I've got a ZynqU+ that I've built and am running embedded linux on. Everything boots fine, and initially runs fine. One problem though is that I see the ue_count
in /sys/devices/system/edac/mc/mc0/
is incremented to 13 (ce_count
is 0) every time I boot the board. There are no EDAC messages in dmesg or syslog mentioning encountering an uncorrectable error, and investigating the zynqs DDR module's registers (https://www.xilinx.com/htmldocs/registers/ug1087/ug1087-zynq-ultrascale-registers.html search for "DDRC Module"), the status registers containing CE & UE counts are 0 along with all related registers
Additionally, if I stress the system with a bunch of constant read/write operations just to a temp folder I will eventually (10-30mins) see EDAC errors printed out to the console. This will often be followed by a kernel panic, but if the system does not panic investigating the previous locations above I can see my ce_count
, ue_count
have incremented, syslog now has EDAC error messages in it, and the Zynq DDRC module's registers contain values where they were 0 before (Interestingly, not the CE & UE count register, that remains 0, perhaps EDAC clears it after reporting it?)

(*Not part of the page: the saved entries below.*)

import Summits.QuantumFields.YangMills.Theorems.UnitScaleTiltFluctuationComparisonRegPrGlobalSlackKernelMatchingOn
import HarnessLib

/-!
# `UnitScaleTiltFluctuationComparisonRegPrGlobalSlackLocalToGlobalOn` — LOCAL ⇒ GLOBAL WITH KING'S SLACK, READ ON A SUB-PREDICATE `S` OF THE WINDOW
# (crux `FluctuationComparisonRegPrIntL`, stmt-QuantumFields-20520, STUB (i)* `stub_smallBlocksSlackOnChiAll`, odd `L < 7`; width-lever lane B «(R1) print's χ of
# [Balaban1985UV3] (47) back», seat ym-ust-19935-r1 g2; companion of `…GlobalSlackKernelMatchingOn`)

The producer half of the K1a chain with a window sub-predicate `S K n h V` threaded (see the companion file for WHY): the per-polymer two-cut-off row with King's slack
asked only at doubly-`S`-good data (`PolymerCauchyMinAtWSlackOn S`), together with the five FULL-window producer rows `PintDecompTrivT` ((43)), `LocCover`/`LocBlockVolume`/
`LocMatched` ((45)–(46), (24)) and `TermSizeTrivT` ((44), run `K+1`'s unmatched finest slice) — all theorems for the canonical polymerisation (`…GlobalSlackCanonicalPolymers*`) —
give the GLOBAL slack row asked only at doubly-`S`-good data (`GlobalSupRateWSlackOn S`) with the SAME `K`-uniform constant `max(C′,0)·(C_T + C/(1 − L^{a−1}) + C/(1 − L⁻¹))`
as the full-window producer `GlobalSlackLocalToGlobal.globalSupRateWSlack_of_polymerWSlack` (p530498).  CREDIT: the proof of §1 is ym-cruxidea-19201-1 g11's counting
(ported by ym3-torus-p2 g14) VERBATIM at a doubly-`S`-good datum — two hypotheses `S K n h V`, `S (K+1) n _ V` are introduced and handed to the local row, nothing else changes.
§2 composes with the companion's `polymerCauchyMinAtTSlackOn_of_charts`: the six chart rows (three ON `S`) ⟹ `GlobalSupRateWSlackOn S D b₀ p₀ (θ²) a 7 C₀` with the explicit
constant — at `S :=` print's χ this is the registered (i)* currency `PrintChi.GlobalSupRateTSlackOn` (sibling file `…GlobalSlackCanonicalOnChi`).  Pure counting; every row is a
hypothesis schema; nothing of [Balaban1985UV3]/[King1986] is asserted.

References: C. King, CMP 102 (1986) 649–677 [King1986] (Thm 3.4 (3.9) p.656, (3.12)–(3.13) p.657, Prop. 3.6 p.662); T. Bałaban, CMP 102 (1985) 255–275 [Balaban1985UV3]
((43)–(46) pp.266–267, (47) p.267, (57) p.270).
-/

set_option autoImplicit false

I have tested this build across half a dozen different boards and they are all showing the exact same behavior. I have trouble believing these ECC errors are real because of that, but I'm not really sure what other explanation there could be. Perhaps I miss-configured something in linux?
The 13 ue_count
on boot really mystifies me though, how can EDAC increment that without reporting any errors, how can it increment that while the zynq's module that it's registered too does not contain any signs of ECC activity?
Any advice on things to check, diagnostics to perform, experience with ECC errors, or anything really would be helpful, as I'm mostly at a loss on this problem.